Try it:
Look for "obtain ⟨θ, hθ⟩" in the listing below, then copy exactly the line it appears in and all lines after it to the end, and nothing more.

Data provided:

import Summits.QuantumFields.YangMills.Theorems.BalabanUVNodesN12DirectSurjHsurjClosedForm
import Summits.QuantumFields.YangMills.Theorems.BalabanUVNodesN12NearFlatChartLetterBookkeeping

/-!
# BalabanUVNodes ∕ N12 — (P4)′ in closed form: the per-row ℓ¹ preimage letter `hrow` with `B₁ = h(d,L,k)·B` where `B` and the threshold `εH` are the CLOSED FORMS of
# `…HsurjClosedForm` in per-height binder constants — and the ℓ²(HS) instantiation of the local seminorm letter (`C_p = √(2d·L^{kd})`): NO torus bond count in any displayed value

Cell `pub-ymgap` (HUMAN RULINGS D-0062 ∕ D-0149), WIDTH SEAT `pub-ymgap-dag-n12-w6` g9 (node N12 = [B15]; key K1⁹ `stmt-QuantumFields-27364`, `--kind proof --supports … --as helper`;
count-neutral).  THEOREMS ONLY (0 `def`, 0 `instance`, 0 `sorry`).  Lane word dag-n12-c g23 (2026-08-29): CLAIM-3 «closed-form display edition» GO (producer-side sibling; the ∃-statement
of p690734 that n12-d's v10.1 p691324 `choose`s over is untouched).

CONTENTS.  §1 the ℓ²(HS) seminorm `p₂(Y) = √(Σ_b ‖Y_b‖²)` as an admissible `p`: `l2Seminorm_le_sqrt_card_mul_norm_of_support` (`p₂(Y) ≤ √#S·‖Y‖` for `Y` vanishing off `S`),
`l2Seminorm_localLetter` (the LOCAL letter `hpT` with `C_p := √(2d·L^{kd})`), `l2Seminorm_ad_le` (`Ad`-invariance, for `exists_rowBound_p`'s `hpAd`).  §3 ★ `exists_constants_hrow_closedForm_l2` — NON-VACUITY
at `p := ℓ²(HS)`: `∃ C₁ ρ₁ C₂ ρ₂ C_Φ Λ♭` (each from its producer of record) with the `hrow` letter at the DISPLAYED closed forms `εH(…)`, `B₁(…)` (p690734's `∃ ε ∃ B₁` sibling).  §2 ★★★ `exists_rightInverse_hrow_closedForm`
— `…HsurjClosedForm.exists_rightInverse_letter_support_closedForm`'s binders and instance hypotheses VERBATIM ⟹ `∃ H, hHinv ∧ (‖H v‖ ≤ B₁Σ‖v_i‖) ∧ (Σ_b‖H v b‖ ≤ B₁Σ‖v_i‖) ∧ hrow(B₁)`
with `B₁ := h(d,L,k)·(1+2C_Φ)(k+1)(1+(Λ♭+C₁ρ₁C_p+1)(1+2C_Φ))^{k+1}` written out, `h = 2d(k+1)(2d+1)^k·L^{kd}` (row-wise superposition + p689329's hull count, as in p690734).

HONEST SCOPE.  U4-PARTIAL, as `…HsurjClosedForm`: `εH` and `B₁` are closed forms in the binder constants `C₁ ρ₁ C₂ ρ₂ C_Φ Λ♭` and `C_p` (= `√(2d·L^{kd})` for `p₂` by §1); those constants'
VALUES remain per-height compactness existentials over the torus's field space (U4 proper, uncommissioned); print's volume-free (46) NOT claimed.

HONEST FRAMING.  Bookkeeping by name over landed kernel theorems; nothing of Bałaban's asserted or refuted; N12 NOT discharged; K1⁹ NOT closed; count-neutral; R4 closes only the
conditional finite-`𝕋⁴` rung `BalabanLadder.UV`; no summit statement is proved here and NOT the Yang–Mills mass gap (Clay).
-/

noncomputable section
import Summits.BirchSwinnertonDyer.BirchSwinnertonDyer.Theorems.AdditiveBranchIMCGordTwoRankZeroCompanionRecord155025by1
import Literature.NumberTheory.EllipticCurves.Fisher2012.HesseFamilyThreeCongruenceProofs
import HarnessLib

/-!
# `155025by1 @ 3` — the companion/visibility record with its `3`-CONGRUENCE PROVED IN THE KERNEL (θ discharged UNCONDITIONALLY (Fisher 2012 Thm. 13.2 for `n = 3` is PROVED in the tree — no named fact enters for θ))

Cell `bsd-addord`, seat `bsd-addord-k1-c2` (D-0074 row B1, crux `GordTwoRankZeroOffCaseOne` = item 19357), gen 6. HONEST FRAMING: nothing here proves the
Birch–Swinnerton-Dyer conjecture or the crux; THEOREMS ONLY (no definition, no named fact, no `sorry`); per pair; NOT a class theorem; nothing booked.
The partner `F` of `…AdditiveBranchIMCGordTwoRankZeroCompanionRecord155025by1` is `ℚ`-isomorphic to the member `(λ : μ) = (-4100 : 1)`, `u = 1300` of Fisher's Hesse pencil `X_E(3)` (Thm. 13.2, `n = 3`, direct; tree-PROVED `thm132_threeCongruent_hessePencil_holds`) of `E`;
certificate found EXACTLY (rational roots of the covariant/j-condition; kit j268961, script `work/cert/job/main.py` of this seat) and checked here by
`norm_num` / `decide +kernel` on the tree's forms; the remaining binders are those of the `…_of_congr` theorems minus `θ`, `hθ`. [cite: Fisher2012Hessian, Thm. 13.2 (n = 3) and §9, §13] [cite: MazurRubin2015SelmerCompanions, Thm. 3.1]
-/

set_option autoImplicit false

noncomputable section

open scoped Classical

open WeierstrassCurve Literature.NumberTheory.EllipticCurves
  Literature.NumberTheory.EllipticCurves.Rank1Residual
  Literature.NumberTheory.EllipticCurves.Rank1Residual.Typed
  Literature.NumberTheory.EllipticCurves.Rank1Residual.X11RankOneCertificates
  Literature.NumberTheory.EllipticCurves.Wuthrich2014
  Literature.NumberTheory.EllipticCurves.MazurRubin2015
  Literature.NumberTheory.EllipticCurves.ModularForms
  Literature.NumberTheory.GaloisRepresentations
  Summit.BirchSwinnertonDyer.BirchSwinnertonDyer.Rank1Residual.IntModel
  Summit.BirchSwinnertonDyer.Rank1Residual.X11b
  Summit.BirchSwinnertonDyer.Rank1Residual.GaloisImage
  Summit.BirchSwinnertonDyer.Rank1Residual.Supersingular
  Summit.BirchSwinnertonDyer.Rank1Residual.SecondDescent
open NumberField IsDedekindDomain Rat.HeightOneSpectrum Field
open Summit.BirchSwinnertonDyer.Rank1Residual.Supersingular.LocalOddTorsion

set_option linter.dupNamespace false

open Literature.NumberTheory.EllipticCurves.Fisher2012
namespace Summit.BirchSwinnertonDyer.BirchSwinnertonDyer.Theorems.AdditiveBranchIMCGordTwoRankZeroCompanion

open Summit.BirchSwinnertonDyer.Rank1Residual
open Summit.BirchSwinnertonDyer.Rank1Residual.Additive

/-- **`ord_3 #Ш(E)_an ≤ ord_3 #Ш(E)` for `E = 155025by1` with the `3`-congruence `F[3] ≃ E[3]` PROVED IN THE KERNEL** UNCONDITIONALLY (Fisher 2012 Thm. 13.2 for `n = 3` is PROVED in the tree — no named fact enters for θ): `(λ : μ) = (-4100 : 1)`, `u = 1300` (family 1). Everything else as in
`missingLowerBoundAt_c155025by1_3_of_congr`. Per pair; nothing booked. [cite: Fisher2012Hessian, Thm. 13.2 (n = 3) and §9, §13] [cite: MazurRubin2015SelmerCompanions, Thm. 3.1] -/
theorem missingLowerBoundAt_c155025by1_3
    (hCT : exists_casselsTate_pairing (K := ℚ)) (hGZK : rank_eq_analyticRank_of_analyticRank_le_one)
    (hMRt : selmerLocalKer_iff_of_twist_of_goodReduction_above) {W F : WeierstrassCurve ℚ} [W.IsElliptic] [W.IsGloballyMinimal] [F.IsElliptic]
    [F.IsGloballyMinimal] (hWeq : W = ⟨0, 0, 1, -310125, -66466719⟩) (hFeq : F = ⟨1, -1, 1, -3227, 71354⟩) (hr0 : W.analyticRank = 0) {q : ℚ}
    (hq : shaAn W = (q : ℂ)) (hv : padicValRat 3 q ≤ 2) :
    MissingLowerBoundAt W 3 := by
  have hc4 : W.c₄ = (14886000 : ℚ) := by
    subst hWeq; norm_num [WeierstrassCurve.c₄, WeierstrassCurve.b₂, WeierstrassCurve.b₄]
  have hc6 : W.c₆ = (57427245000 : ℚ) := by
    subst hWeq; norm_num [WeierstrassCurve.c₆, WeierstrassCurve.b₂, WeierstrassCurve.b₄, WeierstrassCurve.b₆]
  have hc4F : F.c₄ = (154881 : ℚ) := by
    subst hFeq; norm_num [WeierstrassCurve.c₄, WeierstrassCurve.b₂, WeierstrassCurve.b₄]
  have hc6F : F.c₆ = (-60953121 : ℚ) := by
    subst hFeq; norm_num [WeierstrassCurve.c₆, WeierstrassCurve.b₂, WeierstrassCurve.b₄, WeierstrassCurve.b₆]
  obtain ⟨θ, hθ⟩ := threeCongruent_of_hesseCertificate_unconditional W F (-4100 : ℚ) (1 : ℚ) (1300 : ℚ) (by norm_num)
    (by rw [hc4, hc6, hc4F, eval_hesseC4three]; norm_num) (by rw [hc4, hc6, hc6F, eval_hesseC6three]; norm_num)
  exact missingLowerBoundAt_c155025by1_3_of_congr hCT hGZK hMRt hWeq hFeq hr0 hq hv θ hθ

end Summit.BirchSwinnertonDyer.BirchSwinnertonDyer.Theorems.AdditiveBranchIMCGordTwoRankZeroCompanion

end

Solution to the exercise:
  obtain ⟨θ, hθ⟩ := threeCongruent_of_hesseCertificate_unconditional W F (-4100 : ℚ) (1 : ℚ) (1300 : ℚ) (by norm_num)
    (by rw [hc4, hc6, hc4F, eval_hesseC4three]; norm_num) (by rw [hc4, hc6, hc6F, eval_hesseC6three]; norm_num)
  exact missingLowerBoundAt_c155025by1_3_of_congr hCT hGZK hMRt hWeq hFeq hr0 hq hv θ hθ

end Summit.BirchSwinnertonDyer.BirchSwinnertonDyer.Theorems.AdditiveBranchIMCGordTwoRankZeroCompanion

end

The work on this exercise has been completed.